Juve, manovra ripetuta

Evidente che lo spostamento di costi dal 2019/20 avrebbe comportato una perdita maggiore nel 2020/21. Così i dirigenti pensarono di ripetere la manovra l’anno successivo, mascherando le mensilità spostate come un loyalty bonus, cioè premi sottoposti a condizioni che invece – secondo le conclusioni di Consob e Procura – erano certamente verificate. Anche in quel caso, si contesta alla Juve l’omissione di decine di milioni di debiti nel bilancio.
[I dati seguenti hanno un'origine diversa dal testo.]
/-- **RESOLVENT TELESCOPING from positivity alone**: `Σ_{i≤k} sliceKernel gLevE kPart D i = (G_k·D)` for any level-free
principal part, any transport, any gauge forms, as soon as every level operator is positive definite. [folklore] -/
theorem sum_sliceKernel_covE (hpos : ∀ j, (kLevE E Kc Rm w a Ng j).PosDef) (D : Matrix (St × Cp) (St × Cp) ℝ)
    (k : ℕ) (x y : St × Cp) :
    ∑ i ∈ Finset.range (k + 1), sliceKernel (gLevE E Kc Rm w a Ng) (kPart Kc Rm w a Ng) D i x y =
      (gLevE E Kc Rm w a Ng k * D) x y := by
  rw [sliceKernel_kPart_E]
  exact sum_sliceKernel _ _ D (fun j => gLevE_mul_kLevE (hpos j)) (fun j => kLevE_mul_gLevE (hpos j)) k x y

variable (Kc Rm w a Ng) [Fintype Bd]

/-- **The 0-form instance**: with `E := lapMat` (pv21's `D_U*D_U`) the level operator IS `SliceCovariantModel.kLev`, by
`rfl`. [folklore] -/
theorem kLevE_lapMat (c : Bd → ℝ) (j : ℕ) : kLevE (lapMat src tgt c Rm) Kc Rm w a Ng j = kLev Kc c Rm w a Ng j := rfl

/-- `gLevE lapMat = gLev`. [folklore] -/
theorem gLevE_lapMat (c : Bd → ℝ) (j : ℕ) : gLevE (lapMat src tgt c Rm) Kc Rm w a Ng j = gLev Kc c Rm w a Ng j := rfl

variable {Kc Rm w a Ng} [∀ j, Fintype (Bk j)]

/-- **In the 0-form instance the positivity hypothesis is a THEOREM** (pv21's mechanism: `D_U*D_U + a·Q_UᵀQ_U ≻ 0`
for every isometric transport, plus `N_j ⪰ 0`) — so `SliceCovariantSkeleton.ne3Shape_torusCov_of_printedStatements` is the
instance `E := lapMat` of §3 below. [folklore] -/
theorem posDef_kLevE_lapMat {c : Bd → ℝ} (hRm : ∀ b i j, ∑ k, Rm b k i * Rm b k j = if i = j then (1 : ℝ) else 0)
    (hc : ∀ b, c b ≠ 0) (hw : ∀ j, w j ≠ 0) (ha : ∀ j, 0 < a j) (hNg : ∀ j, (Ng j).PosSemidef) (j : ℕ) :
    (kLevE (lapMat src tgt c Rm) Kc Rm w a Ng j).PosDef := by
  rw [kLevE_lapMat, kLev_eq_kFull]
  exact posDef_kFull (Kc j) c (fun _ => w j) Rm hRm hc (fun _ => hw j) (ha j) (hNg j)

end Generic

/-! ## §2  The slice bounds of printed TYPE for the family with a level-free principal part -/
section PrintedType

variable (d n N L : ℕ) [NeZero N] [NeZero L] (Cp Bd : Type) [Fintype Cp] [DecidableEq Cp]

/-- **THE SLICE BOUNDS `hg` FOR `G_j = (E + a_j·Q_jᵀQ_j + N_j)⁻¹` FROM (3.42)/(3.49) OF PRINTED TYPE** — `E` any
level-free matrix; `hτ` = `abs_tau_le_one` (isometric transport), `hK` = `kPart_eq_massKernel` (combs with `blk = cube`).
HONEST: the reading that [B9] Theorem 3.1/3.3 and (3.49) give `h342`/`h349` for this family is NOT made here. [folklore] -/
theorem sliceKernel_bound_torusCovE_of_printedType (Mbig : ℝ)
    (dist : ∀ j : ℕ, TPt d (levM n N L j) → TPt d (levM n N L j) → ℝ)
    (Bg : ℕ → B9.Backgrounds) (U : ∀ j, (Bg j).Cfg)
    (A F : ∀ j, Fin 4 → (Bg j).Cfg → Matrix (TPt d (N * L ^ n) × Cp) (TPt d (N * L ^ n) × Cp) ℝ)
    (E : Matrix (TPt d (N * L ^ n) × Cp) (TPt d (N * L ^ n) × Cp) ℝ)
    (src tgt : Bd → TPt d (N * L ^ n)) (Kc : ∀ j : ℕ, Comb src tgt (TPt d (levM n N L j)))
    (Rm : Bd → Cp → Cp → ℝ) (am : ℕ → ℝ)
    (Ng : ℕ → Matrix (TPt d (N * L ^ n) × Cp) (TPt d (N * L ^ n) × Cp) ℝ)
    (D : Matrix (TPt d (N * L ^ n) × Cp) (TPt d (N * L ^ n) × Cp) ℝ) {B₀ δ₀ C₃ δ₁ δ amax : ℝ}
    (hd : 1 ≤ d) (hB₀ : 0 ≤ B₀) (hC₃ : 0 ≤ C₃) (hδ : 0 ≤ δ) (hδ₀ : δ < δ₀) (hδ₁ : δ ≤ δ₁ / 2) (hamax : 0 ≤ amax)
    (hRm : ∀ b i j, ∑ k, Rm b k i * Rm b k j = if i = j then (1 : ℝ) else 0)
    (hblk : ∀ j x, (Kc j).blk x = cube d n N L j x)
    (hbd : ∀ j y y₁, (nbd d n N L j y y₁ : ℝ) ≤ dist j y y₁)
    (hA0 : ∀ j, A j 0 (U j) = gLevE E Kc Rm (wB L d) (aB L d am) Ng j)
    (hA1 : ∀ j, A j 1 (U j) = (gLevE E Kc Rm (wB L d) (aB L d am) Ng j * D).transpose)
    (hF3 : ∀ j, F j 3 (U j) = Ng j)
    (h342 : ∀ j, B9.Ineq342_346_347
      (matrixFamily (cubeI d n N L Cp j) (dist j) j (L : ℝ) Mbig (A j)) B₀ δ₀ (U j))
    (h349 : ∀ j, B9.Ineq349 d
      (fineKernelOf (cubeI d n N L Cp j) (dist j) j (L : ℝ) Mbig (F j)) C₃ δ₁ (U j))
    (ham : ∀ j, 0 ≤ am j ∧ am j ≤ amax) :
    ∀ i x y, |sliceKernel (gLevE E Kc Rm (wB L d) (aB L d am) Ng) (kPart Kc Rm (wB L d) (aB L d am) Ng) D i x y|
      ≤ printedCA B₀ δ₀ δ d ((2 : ℝ) ^ d) d
          * (1 + printedCA B₀ δ₀ δ d ((2 : ℝ) ^ d) d * printedCP amax C₃ δ₁ δ L d d)
        * (Real.exp (-(δ * (rhoI d n N L Cp x y / (L : ℝ) ^ i))) / ((L : ℝ) ^ i) ^ (d - 1)) :=
  sliceKernel_bound_torusI_of_printedType d n N L Cp Mbig dist Bg U A F
    (gLevE E Kc Rm (wB L d) (aB L d am) Ng) Ng (kPart Kc Rm (wB L d) (aB L d am) Ng) D
    (fun j => tau (Kc j) Rm) am hd hB₀ hC₃ hδ hδ₀ hδ₁ hamax hbd hA0 hA1 hF3 h342 h349
    (fun j z w => abs_tau_le_one (Kc j) Rm hRm z w) ham (kPart_eq_massKernel Kc Rm am Ng hblk)

end PrintedType

/-! ## §3  THE NE3 SKELETON, COVARIANT EDITION WITH A LEVEL-FREE PRINCIPAL PART AND POSITIVITY BY NAME -/
section Skeleton

variable (d N L : ℕ) [NeZero N] [NeZero L] (Cp : Type) [Fintype Cp] [DecidableEq Cp] (Bd : ℕ → Type)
Stesso "reato" del filone plusvalenze

Bisogna ricordare che tutti i club spostarono alcuni stipendi 2019/20 all’anno successivo perché i principi contabili (nazionali e internazionali) obbligano a contabilizzare la manifestazione economica di un costo nell’anno in cui si è verifi cata la relativa prestazione. Resta però il fatto che in bilancio deve figurare il relativo debito. Se confrontiamo, ad esempio, il bilancio della Juve con quello di un altro club allora quotato, la Roma, notiamo come la società giallorossa abbia regolarmente contabilizzato il debito verso i dipendenti. La Juve presentò invece come rinuncia un mero spostamento. Ferma l’alterazione del bilancio, dove risiederebbe la violazione di norme sportive? La procura FIGC contesta l’art. 4 cioè violazione degli obblighi di lealtà e correttezza: lo stesso “reato” del filone plusvalenze. La tesi dell’accusa – si intuisce – è una gestione complessiva (economica e sportiva) della Juventus improntata a sistematica scorrettezza, preordinata alla rappresentazione alterata della performance economica e della capacità patrimoniale del club. Senza contare la circostanza che qualsiasi accordo economico segreto tra club e tesserati costituisce violazione materiale di una norma federale. E senza trascurare gli accordi economici confidenziali, in violazione delle norme federali, tra la Juve e altri club (Samp, Atalanta, Sassuolo, Udinese, Bologna e Cagliari) che potrebbe portare a un allargamento dell’inchiesta.